/-- **The losses lower the synchronization frequency**: for a conductance matrix of network type
(`G` symmetric, `G_ij ≤ 0` off-diagonal, `Σ_j G_ij ≥ 0`) every synchronized motion of the lossy
closed loop has `ω_s ≤ Σ_i P^u_i / Σ_i k_Pi⁻¹` (`n ≥ 1`); in particular, inputs balanced for the
lossless network (`Σ_i P^u_i = 0`, the tree's synchronous frame) give `ω_s ≤ 0`, with equality iff the
synchronized state is loss-free — the quantitative content of the caveat «In that case c_{1i} ≠ 0
under condition (38) and the proof of Corollary 5.12 is not applicable». [cite: SchifferEtAl2014, §5.4 (p0013 L27–L30), Remark 5.5] -/
theorem syncFrequency_le (hB : ∀ i j, N.B i j = N.B j i) (hkP : ∀ i, 0 < N.kP i)
    (hτP : ∀ i, 0 < N.τP i) (hτQ : ∀ i, 0 < N.τQ i) (hG : ∀ i j, N.G i j = N.G j i)
    (hGoff : ∀ i j, i ≠ j → N.G i j ≤ 0) (hGrow : ∀ i, 0 ≤ ∑ j, N.G i j) (hn : 0 < n)
    {θs : Fin n → ℝ} {ωs : ℝ} {Vs : Fin n → ℝ}
    (hsol : ∀ T : ℝ, N.IsSolutionOn (syncMotion θs ωs Vs) (Icc 0 T)) :
    ωs ≤ (∑ i, N.Pu i) / ∑ i, 1 / N.kP i := by
  haveI : Nonempty (Fin n) := ⟨⟨0, hn⟩⟩
  have hσ : 0 < ∑ i, 1 / N.kP i :=
    Finset.sum_pos (fun i _ => one_div_pos.2 (hkP i)) Finset.univ_nonempty
  have h := N.syncFrequency_eq hB hkP hτP hτQ hsol
  have hl := N.losses_nonneg hG hGoff hGrow θs Vs
  rw [le_div_iff₀ hσ, h]
  linarith

end DroopLossy

end Literature.MathematicalPhysics.PowerSystems
import Summits.Ventures.CertifiedManyBodySolver.Downfold.EmeryShapeTrueCornerBand
import Summits.Ventures.CertifiedManyBodySolver.Downfold.EmeryFermiScalePointsBi2223IPK11TrueCorners
import Summits.Ventures.CertifiedManyBodySolver.Downfold.EmeryFermiScalePointsBi2223IPK11VirtualCorners
import HarnessLib

/-!
# THE ONE-BAND FERMI-SURFACE SHAPE `t′/t` OF THE WHOLE TYPED 3BE BOX `emeryBoxBi2223IPK11Src (EmeryBoxesKSlicesP)` OVER ITS WHOLE FILLING BAND, AT ITS TWO TRUE CORNERS (true-corner rule, band form,
# §B.87 (j); router/EMERY-SHAPE-CORNERS.tsv «true band» rows)

Venture CertifiedManyBodySolver, cell `pub/hubbard-downfold` (stage S1; INFLATION-RULES-3to1-B §B.87 (j)), seat hubbard-downfold-mod-4 (technique B, g35); namespace
`Summit.Ventures.CertifiedManyBodySolver.Downfold.Emery`. Everything PROVED (0 sorry; no new certificate — the end-filling brackets of the per-filling files are re-read).
WHAT THIS IS NOT: a statement about Bi₂Sr₂Ca₂Cu₃O₁₀ INNER plane ((K) source box) — the typed box is SCREENING-GRADE; `U = 0` one-body kinematics of the σ model (rigid band).

For EVERY one-body row of `[2.06, 2.66] × [1.18, 1.39] × [0.62, 0.73] × [0.15, 0.18]` eV AND EVERY filling `ν ∈ [803/2000, 211/500]` the one-band `t′/t` lies in **[-0.3108, -0.248]**: the true-corner
squeeze `fsRatio_fermiEnergyOf_trueCorner_lower_band` / `…_upper_band` (`EmeryShapeTrueCornerBand`: slab windows `[pL, qL] = [3467/2500, 14847/10000]`, `[pU, qU] = [3939/2500, 8331/5000]`, regime `qT = 18549/10000`
certified at the END fillings; margin constants lower slab M_b 0.146 / M_c 0.3998, upper slab M_b 2.0445 / M_c 0.0), read at the true corners over their band windows
`[14111/10000, 2921/2000]` (antitone) and `[8/5, 16419/10000]` (monotone) (`fermiEnergyOf_mem_Icc_of_band`). Comparator (certified, g19 sub-box device, n_H band): [-0.3135,-0.2463] (n_H band).

Sources: three-band model [HybertsenSchluterChristensen1989, Eq. (1)]; [AndersenEtAl1995, §6]; box rows as cited in the typed object's file.
-/

noncomputable section

namespace Summit.Ventures.CertifiedManyBodySolver.Downfold.Emery

open Real Set

/-- **filling band ν ∈ [803/2000, 211/500] (n_H = 1.197 (ν = 803/2000) … n_H = 1.156 (ν = 211/500)): for every row of the box AND every filling of the band the one-band Fermi-surface `t′/t` (object E) lies in `[-0.3108, -0.248]` — between its values at the two TRUE corners** (band form of the true-corner rule; margins by `norm_num`). [folklore] -/
theorem bi2223IPK11Box_fsRatio_true_band {Δ a b c ν : ℝ} (hΔ : Δ ∈ Icc ((103 : ℝ) / 50) ((133 : ℝ) / 50)) (ha : a ∈ Icc ((59 : ℝ) / 50) ((139 : ℝ) / 100)) (hb : b ∈ Icc ((31 : ℝ) / 50) ((73 : ℝ) / 100)) (hc : c ∈ Icc ((3 : ℝ) / 20) ((9 : ℝ) / 50)) (hν : ν ∈ Icc ((803 : ℝ) / 2000) ((211 : ℝ) / 500)) :
    fsRatio Δ a b c (fermiEnergyOf Δ a b c ν) ∈ Icc ((-777 : ℝ) / 2500) ((-31 : ℝ) / 125) := by
  have hSL := (fermiEnergyOf_of_pointBracketCheck truePt_Bi2223IPK11SL_nH1197_br (by norm_num) (by norm_num) (by norm_num) (ν := (803/2000 : ℝ)) (by push_cast; exact ⟨le_rfl, le_rfl⟩)).2
  have hAlo := (fermiEnergyOf_of_pointBracketCheck virtPt_Bi2223IPK11Alo_nH1156_br (by norm_num) (by norm_num) (by norm_num) (ν := (211/500 : ℝ)) (by push_cast; exact ⟨le_rfl, le_rfl⟩)).2
  have hTop := (fermiEnergyOf_of_pointBracketCheck virtPt_Bi2223IPK11H_nH1156_br (by norm_num) (by norm_num) (by norm_num) (ν := (211/500 : ℝ)) (by push_cast; exact ⟨le_rfl, le_rfl⟩)).2
  have hSU := (fermiEnergyOf_of_pointBracketCheck truePt_Bi2223IPK11SU_nH1197_br (by norm_num) (by norm_num) (by norm_num) (ν := (803/2000 : ℝ)) (by push_cast; exact ⟨le_rfl, le_rfl⟩)).2
  have hQU := (fermiEnergyOf_of_pointBracketCheck truePt_Bi2223IPK11QU_nH1156_br (by norm_num) (by norm_num) (by norm_num) (ν := (211/500 : ℝ)) (by push_cast; exact ⟨le_rfl, le_rfl⟩)).2
  have hTL1 := (fermiEnergyOf_of_pointBracketCheck truePt_Bi2223IPK11TL_nH1197_br (by norm_num) (by norm_num) (by norm_num) (ν := (803/2000 : ℝ)) (by push_cast; exact ⟨le_rfl, le_rfl⟩)).2
  have hTL2 := (fermiEnergyOf_of_pointBracketCheck truePt_Bi2223IPK11TL_nH1156_br (by norm_num) (by norm_num) (by norm_num) (ν := (211/500 : ℝ)) (by push_cast; exact ⟨le_rfl, le_rfl⟩)).2
  have hTH1 := (fermiEnergyOf_of_pointBracketCheck truePt_Bi2223IPK11TH_nH1197_br (by norm_num) (by norm_num) (by norm_num) (ν := (803/2000 : ℝ)) (by push_cast; exact ⟨le_rfl, le_rfl⟩)).2
  have hTH2 := (fermiEnergyOf_of_pointBracketCheck truePt_Bi2223IPK11TH_nH1156_br (by norm_num) (by norm_num) (by norm_num) (ν := (211/500 : ℝ)) (by push_cast; exact ⟨le_rfl, le_rfl⟩)).2
  push_cast at hSL hAlo hTop hSU hQU hTL1 hTL2 hTH1 hTH2
  norm_num at hSL hAlo hTop hSU hQU hTL1 hTL2 hTH1 hTH2
  obtain ⟨hΔl, hΔu⟩ := hΔ
  obtain ⟨hal, hau⟩ := ha
  have hTL := fermiEnergyOf_mem_Icc_of_band (Δ := ((103 : ℝ) / 50)) (a := ((59 : ℝ) / 50)) (b := ((73 : ℝ) / 100)) (c := ((9 : ℝ) / 50)) (e₁ := ((14111 : ℝ) / 10000)) (e₂ := ((2921 : ℝ) / 2000)) (by norm_num) (by norm_num) (by norm_num) (by norm_num) (by norm_num) hν (by norm_num) hTL1.1 hTL2.2
  have hTH := fermiEnergyOf_mem_Icc_of_band (Δ := ((133 : ℝ) / 50)) (a := ((139 : ℝ) / 100)) (b := ((31 : ℝ) / 50)) (c := ((3 : ℝ) / 20)) (e₁ := ((8 : ℝ) / 5)) (e₂ := ((16419 : ℝ) / 10000)) (by norm_num) (by norm_num) (by norm_num) (by norm_num) (by norm_num) hν (by norm_num) hTH1.1 hTH2.2
  constructor
  · have hlow := fsRatio_fermiEnergyOf_trueCorner_lower_band (Δ₁ := ((103 : ℝ) / 50)) (a₁ := ((59 : ℝ) / 50)) (b₁ := ((31 : ℝ) / 50)) (b₂ := ((73 : ℝ) / 100)) (c₁ := ((3 : ℝ) / 20)) (c₂ := ((9 : ℝ) / 50)) (ν₁ := ((803 : ℝ) / 2000)) (ν₂ := ((211 : ℝ) / 500))
      (pL := ((3467 : ℝ) / 2500)) (qL := ((14847 : ℝ) / 10000)) (Mb := ((73 : ℝ) / 500)) (Mc := ((1999 : ℝ) / 5000)) (by norm_num) hΔl (by norm_num) hal (by norm_num) hb (by norm_num) hc (by norm_num) (by norm_num) hν (by norm_num)
      (by norm_num) hSL.1 hAlo.2 (by norm_num) (by norm_num [fsD, fsN]) (by norm_num) (by norm_num) (by norm_num [fsD, fsN]) (by norm_num) (by norm_num [dopingDisc]) (by norm_num [fsD, fsN])
    refine le_trans ?_ hlow
    have hw := (fsRatio_mem_Icc_on_window_of_dopingDisc_nonneg (Δ := ((103 : ℝ) / 50)) (a := ((59 : ℝ) / 50)) (b := ((73 : ℝ) / 100)) (c := ((9 : ℝ) / 50))
      (p := ((14111 : ℝ) / 10000)) (q := ((2921 : ℝ) / 2000)) (by norm_num) (by norm_num) (by norm_num) (by norm_num) (by norm_num) (by norm_num) (by norm_num) (by norm_num [dopingDisc]) hTL).1
    refine le_trans ?_ hw
    norm_num [fsRatio, fsD, fsN]
  · have hup := fsRatio_fermiEnergyOf_trueCorner_upper_band (Δ₁ := ((103 : ℝ) / 50)) (Δ₂ := ((133 : ℝ) / 50)) (a₁ := ((59 : ℝ) / 50)) (a₂ := ((139 : ℝ) / 100)) (b₁ := ((31 : ℝ) / 50)) (b₂ := ((73 : ℝ) / 100)) (c₁ := ((3 : ℝ) / 20)) (c₂ := ((9 : ℝ) / 50)) (ν₁ := ((803 : ℝ) / 2000)) (ν₂ := ((211 : ℝ) / 500))
      (pU := ((3939 : ℝ) / 2500)) (qU := ((8331 : ℝ) / 5000)) (qT := ((18549 : ℝ) / 10000)) (Mb := ((4089 : ℝ) / 2000)) (Mc := (0 : ℝ)) (by norm_num) ⟨hΔl, hΔu⟩ (by norm_num) ⟨hal, hau⟩ (by norm_num) hb (by norm_num) hc (by norm_num) (by norm_num) hν (by norm_num)
      hTop.2 (by norm_num) (by norm_num) hSU.1 hQU.2 (by norm_num) (by norm_num [fsD, fsN]) (by norm_num) (by norm_num) (by norm_num [fsD, fsN]) (by norm_num) (by norm_num) (by norm_num [fsD, fsN])
    refine le_trans hup ?_
    have hw := (fsRatio_mem_Icc_on_window_of_dopingDisc_nonpos (Δ := ((133 : ℝ) / 50)) (a := ((139 : ℝ) / 100)) (b := ((31 : ℝ) / 50)) (c := ((3 : ℝ) / 20))
      (p := ((8 : ℝ) / 5)) (q := ((16419 : ℝ) / 10000)) (by norm_num) (by norm_num) (by norm_num) (by norm_num) (by norm_num) (by norm_num) (by norm_num) (by norm_num [dopingDisc]) hTH).2
    refine le_trans hw ?_
    norm_num [fsRatio, fsD, fsN]

end Summit.Ventures.CertifiedManyBodySolver.Downfold.Emery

WHAT YOU HAVE TO DO: Of the entries above, repeat exactly the lines from the line with "Δ ∈ Icc ((103" through the line with "fsRatio Δ a", both of them included.

EXERCISE OUTPUT:
theorem bi2223IPK11Box_fsRatio_true_band {Δ a b c ν : ℝ} (hΔ : Δ ∈ Icc ((103 : ℝ) / 50) ((133 : ℝ) / 50)) (ha : a ∈ Icc ((59 : ℝ) / 50) ((139 : ℝ) / 100)) (hb : b ∈ Icc ((31 : ℝ) / 50) ((73 : ℝ) / 100)) (hc : c ∈ Icc ((3 : ℝ) / 20) ((9 : ℝ) / 50)) (hν : ν ∈ Icc ((803 : ℝ) / 2000) ((211 : ℝ) / 500)) :
    fsRatio Δ a b c (fermiEnergyOf Δ a b c ν) ∈ Icc ((-777 : ℝ) / 2500) ((-31 : ℝ) / 125) := by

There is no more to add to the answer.